This function uses tax tax rate and income data for individuals of a particular age (s) and a particular year (t) to estimate the parameters of a Cobb-Douglas aggregation function of two ratios of polynomials in labor income and capital income, respectively.

Parameters:
• df (Pandas DataFrame) – 11 variables with N observations of tax rates

• s (int) – age of individual, >= 21

• t (int) – year of analysis, >= 2016

• rate_type (str) – type of tax rate: mtrx, mtry, etr

• tax_func_type (str) – functional form of tax functions

• numparams (int) – number of parameters in the tax functions

• output_dir (str) – output directory for saving plot files

• graph (bool) – whether to plot the estimated functions compared to the data

Returns:

tax function estimation output:

• params (Numpy array or function object): vector of estimated

parameters or nonparametric function object * wsse (scalar): weighted sum of squared deviations from minimization * obs (int): number of observations in the data, > 600

Return type:

(tuple)

ogcore.txfunc.wsumsq(params, *args)[source]#

This function generates the weighted sum of squared deviations of predicted values of tax rates (ETR, MTRx, or MTRy) from the tax rates from the data for the Cobb-Douglas functional form of the tax function.

Parameters:
• params (tuple) – tax function parameter values

• args (tuple) – contains (fixed_tax_func_params, X, Y, txrates, wgts, tax_func_type, rate_type)

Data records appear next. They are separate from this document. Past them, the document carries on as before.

/-
Copyright (c) 2026 the pub-hodgecm-mathlib formalisation cell (harness21).  Prover seat hodgecm-mathlib-K2E3-p03 (g4), Track B «K2-LIT» ∕ h413
(`stmt-HodgeConjecture-24833`), line `K2_E3_EllipticInputs`, unit U12, §L leaf (LBGL-3E) (Richardson road, (F-E) ROAD v2 of K2E3-p11 (g5)), brick S″:
A `3 × 3` MATRIX WITH A SIMPLE RATIONAL EIGENVALUE `λ` IS CONJUGATE OVER THE GROUND FIELD TO A (2,1)-LEVI BLOCK FORM `[[A, 0], [0, λ]]`.  2026-09-04.
-/
import Mathlib.LinearAlgebra.Matrix.Charpoly.Coeff
import Mathlib.LinearAlgebra.Matrix.ToLinearEquiv
import Mathlib.Algebra.Polynomial.Derivative
import HarnessLib

/-!
# K2_E3 road (h413), §L leaf (LBGL-3E), (F-E) ROAD v2 brick S″ — the Levi block form at a simple rational eigenvalue (`3 × 3`, any field)

Cell `pub/hodgecm-mathlib` (D-0151), Track B (21-frontier RULING «PUSH BOTH» 2026-09-03, director req624), seat K2E3-p03 (g4); by-name deal (2) of the
Richardson road owner K2E3-p11 (g5), squad bus 2026-09-04T06:00:55Z («S″, the `r = 1` twin of ★ (J0) `exists_conj_diagonal_of_card_roots_eq_three`»).
`--supports stmt-HodgeConjecture-24833 --as helper`; THEOREMS ONLY (no definition ∕ instance ∕ notation ∕ named fact ∕ `sorry`); never imports `Cruxes/…/Lines`.
COUNT-NEUTRAL: (LBGL-3E) `sig_K2E3GL3ParabolicSliceDensity` stays OPEN; S″ places a regular semisimple `X₀` with ONE rational root in the chart centre `M(m)` of
★ E″ `K2E3GL3ParabolicChartDeriv` ∕ G″.

THE RESULT (`K` ANY field).  Write `M(m) = !![m 0, m 1, 0; m 2, m 3, 0; 0, 0, m 4]` (`m : Fin 5 → K`) and `A(m) = !![m 0, m 1; m 2, m 3]`.
* **`exists_conj_leviBlock_of_isRoot_of_derivative_ne_zero`** — if `λ ∈ K` is a SIMPLE root of `χ_X` (`χ_X(λ) = 0`, `χ_X′(λ) ≠ 0`), `X ∈ 𝔤𝔩₃(K)`, then
  `X = g · M(m) · g⁻¹` for some `g ∈ GL₃(K)` and `m` with `m 4 = λ`;
* riders `charpoly_leviBlock (m) : χ_{M(m)} = χ_{A(m)} · (X − C (m 4))`, `derivative_charpoly_leviBlock_eval (m) : χ_{M(m)}′(m 4) = χ_{A(m)}(m 4)` (so along the fibre
  `W_𝔭 = c·Σ_λ ‖χ′(λ)‖⁻¹ = c·Σ_j ‖χ(m_j)‖⁻¹`), and the general `charpoly_eq_of_col_two_eq_zero` ∕ `derivative_charpoly_eval_of_col_two_eq_zero` for any `Y` with
  `Y 0 2 = Y 1 2 = 0`.
PROOF (dimension-theory-free, explicit `3 × 3` algebra).  (1) An eigenvector `v ≠ 0`, `X v = λ v` (`Matrix.eval_charpoly`, `Matrix.exists_mulVec_eq_zero_iff`).
(2) `g₁ ∈ GL₃(K)` with last column `v` (a non-zero coordinate of `v` and two standard basis vectors).  (3) `X₁ := g₁⁻¹ X g₁` has last column `(0, 0, λ)ᵀ`, i.e.
`X₁ = [[A, 0], [r, λ]]`, so `χ_X = χ_{X₁} = χ_A · (t − λ)` and `χ_X′(λ) = χ_A(λ) = det(λ·1 − A) ≠ 0`.  (4) The shear `h = [[1, 0], [z, 1]]` with `z (λ·1 − A) = r`,
i.e. `z := r · (λ·1 − A)⁻¹`, gives `h X₁ h⁻¹ = [[A, 0], [0, λ]] = M(m)`; `g := g₁ h⁻¹`.
[HarishChandra1999AdmissibleDistributions, §7 (block-regular elements of a Levi subalgebra); folklore linear algebra]
HONEST LABEL: HC_CM is proved only modulo the 7 printed citations (2 remaining named inputs: hLiu418 = stmt-HodgeConjecture-24832, h413 =
stmt-HodgeConjecture-24833) until rung 0 closes; count-neutral helper.

## References
* [HarishChandra1999AdmissibleDistributions] Harish-Chandra (DeBacker–Sally), *Admissible Invariant Distributions on Reductive p-adic Groups* (1999), §7.
-/

set_option autoImplicit false
set_option linter.dupNamespace false   -- `Summit.HodgeConjecture.HodgeConjecture.…` (D-0017 nested layout; lakefile exemption for Summits)

noncomputable section

open Polynomial
open scoped Matrix MatrixGroups

namespace Summit.HodgeConjecture.HodgeConjecture.Cruxes.H413.K2E3GL3SimpleEigenvalueLeviForm

/-! ## §1  Characteristic polynomial of a `3 × 3` matrix with last column `(0, 0, *)ᵀ` (any commutative ring) -/

section Charpoly

variable {R : Type*} [CommRing R]

/-- **`χ_Y = χ_A · (X − C y₂₂)`** for `Y ∈ 𝔤𝔩₃(R)` with `Y 0 2 = Y 1 2 = 0` and `A` its upper-left `2 × 2` block. [folklore] -/
theorem charpoly_eq_of_col_two_eq_zero (Y : Matrix (Fin 3) (Fin 3) R) (h0 : Y 0 2 = 0) (h1 : Y 1 2 = 0) :
    Y.charpoly = (!![Y 0 0, Y 0 1; Y 1 0, Y 1 1] : Matrix (Fin 2) (Fin 2) R).charpoly * (X - C (Y 2 2)) := by
  rw [Matrix.charpoly, Matrix.charpoly, Matrix.det_fin_three, Matrix.det_fin_two]
  simp [h0, h1]
  ring

/-- `χ_Y′(y₂₂) = χ_A(y₂₂)` for such `Y`. [folklore] -/
theorem derivative_charpoly_eval_of_col_two_eq_zero (Y : Matrix (Fin 3) (Fin 3) R) (h0 : Y 0 2 = 0) (h1 : Y 1 2 = 0) :
    Y.charpoly.derivative.eval (Y 2 2) = (!![Y 0 0, Y 0 1; Y 1 0, Y 1 1] : Matrix (Fin 2) (Fin 2) R).charpoly.eval (Y 2 2) := by
  rw [charpoly_eq_of_col_two_eq_zero Y h0 h1, derivative_mul]
  simp

/-- **`χ_{M(m)} = χ_{A(m)} · (X − C (m 4))`** for the Levi block form `M(m) = !![m 0, m 1, 0; m 2, m 3, 0; 0, 0, m 4]`. [folklore] -/
theorem charpoly_leviBlock (m : Fin 5 → R) :
    (!![m 0, m 1, 0; m 2, m 3, 0; 0, 0, m 4] : Matrix (Fin 3) (Fin 3) R).charpoly =
      (!![m 0, m 1; m 2, m 3] : Matrix (Fin 2) (Fin 2) R).charpoly * (X - C (m 4)) := by
  have h := charpoly_eq_of_col_two_eq_zero (!![m 0, m 1, 0; m 2, m 3, 0; 0, 0, m 4] : Matrix (Fin 3) (Fin 3) R) (by simp) (by simp)
  simpa using h

/-- **`χ_{M(m)}′(m 4) = χ_{A(m)}(m 4)`**: at the rational root `m 4` the derivative of the characteristic polynomial is the Levi-block value `χ_A(m 4)`
(the weight of the fibre point in `W_𝔭`). [folklore] -/
theorem derivative_charpoly_leviBlock_eval (m : Fin 5 → R) :
    (!![m 0, m 1, 0; m 2, m 3, 0; 0, 0, m 4] : Matrix (Fin 3) (Fin 3) R).charpoly.derivative.eval (m 4) =
      (!![m 0, m 1; m 2, m 3] : Matrix (Fin 2) (Fin 2) R).charpoly.eval (m 4) := by
  have h := derivative_charpoly_eval_of_col_two_eq_zero (!![m 0, m 1, 0; m 2, m 3, 0; 0, 0, m 4] : Matrix (Fin 3) (Fin 3) R) (by simp) (by simp)
  simpa using h

end Charpoly

/-! ## §2  The Levi block form at a simple rational eigenvalue (any field) -/

section Field

variable {K : Type*} [Field K]

/-- A non-zero vector of `K³` is the last column of an invertible matrix. [folklore] -/
theorem exists_gl_apply_two_eq {v : Fin 3 → K} (hv : v ≠ 0) : ∃ g : GL (Fin 3) K, ∀ i, (g : Matrix (Fin 3) (Fin 3) K) i 2 = v i := by
  obtain ⟨a, ha⟩ : ∃ a, v a ≠ 0 := by
    by_contra h
    push Not at h
    exact hv (funext h)
  fin_cases a
  · refine ⟨Matrix.GeneralLinearGroup.mkOfDetNeZero !![0, 0, v 0; 1, 0, v 1; 0, 1, v 2] ?_, fun i => ?_⟩
    · rw [Matrix.det_fin_three]; simpa using ha
    · fin_cases i <;> rfl
  · refine ⟨Matrix.GeneralLinearGroup.mkOfDetNeZero !![1, 0, v 0; 0, 0, v 1; 0, 1, v 2] ?_, fun i => ?_⟩
    · rw [Matrix.det_fin_three]; simpa using ha
    · fin_cases i <;> rfl
  · refine ⟨Matrix.GeneralLinearGroup.mkOfDetNeZero !![1, 0, v 0; 0, 1, v 1; 0, 0, v 2] ?_, fun i => ?_⟩
    · rw [Matrix.det_fin_three]; simpa using ha
    · fin_cases i <;> rfl

/-- If the last column of `g ∈ GL₃(K)` is an eigenvector of `X` for `λ`, then `g⁻¹ X g` has last column `(0, 0, λ)ᵀ`. [folklore] -/
theorem conj_apply_two_of_eigenvector {X : Matrix (Fin 3) (Fin 3) K} {v : Fin 3 → K} {a : K} (hXv : X *ᵥ v = a • v) {g : GL (Fin 3) K}
    (hg : ∀ i, (g : Matrix (Fin 3) (Fin 3) K) i 2 = v i) (i : Fin 3) :
    (((g⁻¹ : GL (Fin 3) K) : Matrix (Fin 3) (Fin 3) K) * X * (g : Matrix (Fin 3) (Fin 3) K)) i 2 = a * (1 : Matrix (Fin 3) (Fin 3) K) i 2 := by
  have hcol : ∀ k, (X * (g : Matrix (Fin 3) (Fin 3) K)) k 2 = a * (g : Matrix (Fin 3) (Fin 3) K) k 2 := by
    intro k
    have h := congrFun hXv k
    simp only [Matrix.mulVec, dotProduct, Pi.smul_apply, smul_eq_mul] at h
    rw [Matrix.mul_apply]
    simp_rw [hg]
    rw [h]
  have hgg : ((g⁻¹ : GL (Fin 3) K) : Matrix (Fin 3) (Fin 3) K) * (g : Matrix (Fin 3) (Fin 3) K) = 1 := by
    rw [← Units.val_mul, inv_mul_cancel, Units.val_one]
  rw [Matrix.mul_assoc, Matrix.mul_apply]
  simp_rw [hcol]
  rw [← hgg, Matrix.mul_apply, Finset.mul_sum]
  refine Finset.sum_congr rfl fun k _ => ?_
  ring

/-- **S″ (the head).**  A `3 × 3` matrix over a field `K` whose characteristic polynomial has a SIMPLE root `λ ∈ K` is `GL₃(K)`-conjugate to a Levi block
form `M(m) = !![m 0, m 1, 0; m 2, m 3, 0; 0, 0, m 4]` with `m 4 = λ`. [cite: HarishChandra1999AdmissibleDistributions, §7] -/
theorem exists_conj_leviBlock_of_isRoot_of_derivative_ne_zero (X : Matrix (Fin 3) (Fin 3) K) (a : K) (ha : X.charpoly.IsRoot a)
    (ha' : X.charpoly.derivative.eval a ≠ 0) :
    ∃ (g : GL (Fin 3) K) (m : Fin 5 → K), m 4 = a ∧
      X = (g : Matrix (Fin 3) (Fin 3) K) * !![m 0, m 1, 0; m 2, m 3, 0; 0, 0, m 4] * ((g⁻¹ : GL (Fin 3) K) : Matrix (Fin 3) (Fin 3) K) := by
  -- (1) an eigenvector
  have hdet : (Matrix.scalar (Fin 3) a - X).det = 0 := by rw [← Matrix.eval_charpoly]; exact ha
  obtain ⟨v, hv0, hv⟩ := Matrix.exists_mulVec_eq_zero_iff.2 hdet
  have hXv : X *ᵥ v = a • v := by
    rw [Matrix.sub_mulVec, sub_eq_zero] at hv
    rw [← hv]
    ext j
    simp [Matrix.scalar_apply, Matrix.mulVec_diagonal]
  -- (2) `g₁` with last column `v`; (3) `X₁ = g₁⁻¹ X g₁ = [[A, 0], [r, a]]`
  obtain ⟨g₁, hg₁⟩ := exists_gl_apply_two_eq hv0
  set X₁ : Matrix (Fin 3) (Fin 3) K := ((g₁⁻¹ : GL (Fin 3) K) : Matrix (Fin 3) (Fin 3) K) * X * (g₁ : Matrix (Fin 3) (Fin 3) K) with hX₁
  have hc : ∀ i, X₁ i 2 = a * (1 : Matrix (Fin 3) (Fin 3) K) i 2 := fun i => conj_apply_two_of_eigenvector hXv hg₁ i
  have h02 : X₁ 0 2 = 0 := by rw [hc]; simp
  have h12 : X₁ 1 2 = 0 := by rw [hc]; simp
  have h22 : X₁ 2 2 = a := by rw [hc]; simp
  -- `χ_X = χ_{X₁} = χ_A · (t − a)`, so `χ_A(a) ≠ 0`
  set A : Matrix (Fin 2) (Fin 2) K := !![X₁ 0 0, X₁ 0 1; X₁ 1 0, X₁ 1 1] with hA
  have hχ : X.charpoly = X₁.charpoly := by rw [hX₁, Matrix.coe_units_inv, Matrix.charpoly_units_conj']
  have hAa : A.charpoly.eval a ≠ 0 := by
    have h := derivative_charpoly_eval_of_col_two_eq_zero X₁ h02 h12
    rw [h22, ← hχ] at h
    rwa [h] at ha'
  -- explicit entries; `δ := χ_A(a) = (a − x₀₀)(a − x₁₁) − x₀₁ x₁₀ ≠ 0`
  set x00 := X₁ 0 0 with hx00
  set x01 := X₁ 0 1 with hx01
  set x10 := X₁ 1 0 with hx10
  set x11 := X₁ 1 1 with hx11
  set r0 := X₁ 2 0 with hr0
  set r1 := X₁ 2 1 with hr1
  have hδ : (a - x00) * (a - x11) - x01 * x10 ≠ 0 := by
    have h : A.charpoly.eval a = (a - x00) * (a - x11) - x01 * x10 := by
      rw [hA, Matrix.eval_charpoly, Matrix.det_fin_two]
      simp [Matrix.scalar_apply, Matrix.diagonal]
    rwa [h] at hAa
  -- the shear parameters `z = r · (a·1 − A)⁻¹` (Cramer, `2 × 2`)
  set z0 : K := (r0 * (a - x11) + r1 * x10) / ((a - x00) * (a - x11) - x01 * x10) with hz0
  set z1 : K := (r0 * x01 + r1 * (a - x00)) / ((a - x00) * (a - x11) - x01 * x10) with hz1
  have e0 : z0 * (a - x00) - z1 * x10 = r0 := by
    rw [hz0, hz1, div_mul_eq_mul_div, div_mul_eq_mul_div, div_sub_div_same, div_eq_iff hδ]
    ring
  have e1 : z1 * (a - x11) - z0 * x01 = r1 := by
    rw [hz0, hz1, div_mul_eq_mul_div, div_mul_eq_mul_div, div_sub_div_same, div_eq_iff hδ]
    ring
  -- the shear `h = [[1,0,0],[0,1,0],[z₀,z₁,1]]` as a unit
  let hU : GL (Fin 3) K :=
    ⟨!![1, 0, 0; 0, 1, 0; z0, z1, 1], !![1, 0, 0; 0, 1, 0; -z0, -z1, 1],
      by ext i j; fin_cases i <;> fin_cases j <;> simp [Matrix.mul_apply, Fin.sum_univ_three],
      by ext i j; fin_cases i <;> fin_cases j <;> simp [Matrix.mul_apply, Fin.sum_univ_three]⟩
  have hhU : (hU : Matrix (Fin 3) (Fin 3) K) = !![1, 0, 0; 0, 1, 0; z0, z1, 1] := rfl
  have hhUinv : ((hU⁻¹ : GL (Fin 3) K) : Matrix (Fin 3) (Fin 3) K) = !![1, 0, 0; 0, 1, 0; -z0, -z1, 1] := rfl
  -- (4) `h X₁ h⁻¹ = M(m)`
  set m : Fin 5 → K := ![x00, x01, x10, x11, a] with hm
  have hX₁e : X₁ = !![x00, x01, 0; x10, x11, 0; r0, r1, a] := by
    ext i j
    fin_cases i <;> fin_cases j <;> simp [hx00, hx01, hx10, hx11, hr0, hr1, h02, h12, h22]
  have hconj : (hU : Matrix (Fin 3) (Fin 3) K) * X₁ * ((hU⁻¹ : GL (Fin 3) K) : Matrix (Fin 3) (Fin 3) K) =
      !![m 0, m 1, 0; m 2, m 3, 0; 0, 0, m 4] := by
    rw [hhU, hhUinv, hX₁e]
    ext i j
    fin_cases i <;> fin_cases j <;> simp [Matrix.mul_apply, Fin.sum_univ_three, hm] <;>
      first | linear_combination (-1 : K) * e0 | linear_combination (-1 : K) * e1
  -- assemble: `g := g₁ h⁻¹`
  have hGG : (g₁ : Matrix (Fin 3) (Fin 3) K) * ((g₁⁻¹ : GL (Fin 3) K) : Matrix (Fin 3) (Fin 3) K) = 1 := by
    rw [← Units.val_mul, mul_inv_cancel, Units.val_one]
  have hHH : ((hU⁻¹ : GL (Fin 3) K) : Matrix (Fin 3) (Fin 3) K) * (hU : Matrix (Fin 3) (Fin 3) K) = 1 := by
    rw [← Units.val_mul, inv_mul_cancel, Units.val_one]
  have hX : X = (g₁ : Matrix (Fin 3) (Fin 3) K) * X₁ * ((g₁⁻¹ : GL (Fin 3) K) : Matrix (Fin 3) (Fin 3) K) := by
    rw [hX₁]
    simp only [← Matrix.mul_assoc, hGG, Matrix.one_mul]
    rw [Matrix.mul_assoc, hGG, Matrix.mul_one]
  have hX₁' : X₁ = ((hU⁻¹ : GL (Fin 3) K) : Matrix (Fin 3) (Fin 3) K) * !![m 0, m 1, 0; m 2, m 3, 0; 0, 0, m 4] * (hU : Matrix (Fin 3) (Fin 3) K) := by
    rw [← hconj]
    simp only [← Matrix.mul_assoc, hHH, Matrix.one_mul]
    rw [Matrix.mul_assoc, hHH, Matrix.mul_one]
  refine ⟨g₁ * hU⁻¹, m, by simp [hm], ?_⟩
  rw [mul_inv_rev, inv_inv, Units.val_mul, Units.val_mul, hX, hX₁']
  simp only [Matrix.mul_assoc]

end Field

end Summit.HodgeConjecture.HodgeConjecture.Cruxes.H413.K2E3GL3SimpleEigenvalueLeviForm

end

• fixed_tax_func_params (tuple) – value of parameters of tax functions that are not estimated

• X (array_like) – labor income data

• Y (array_like) – capital income data

• txrates (array_like) – tax rates data

• wgts (array_like) – weights for data observations

• tax_func_type (str) – functional form of tax functions

• rate_type (str) – type of tax rate: mtrx, mtry, etr

Returns:

weighted sum of squared deviations, >0

Return type:

wssqdev (scalar)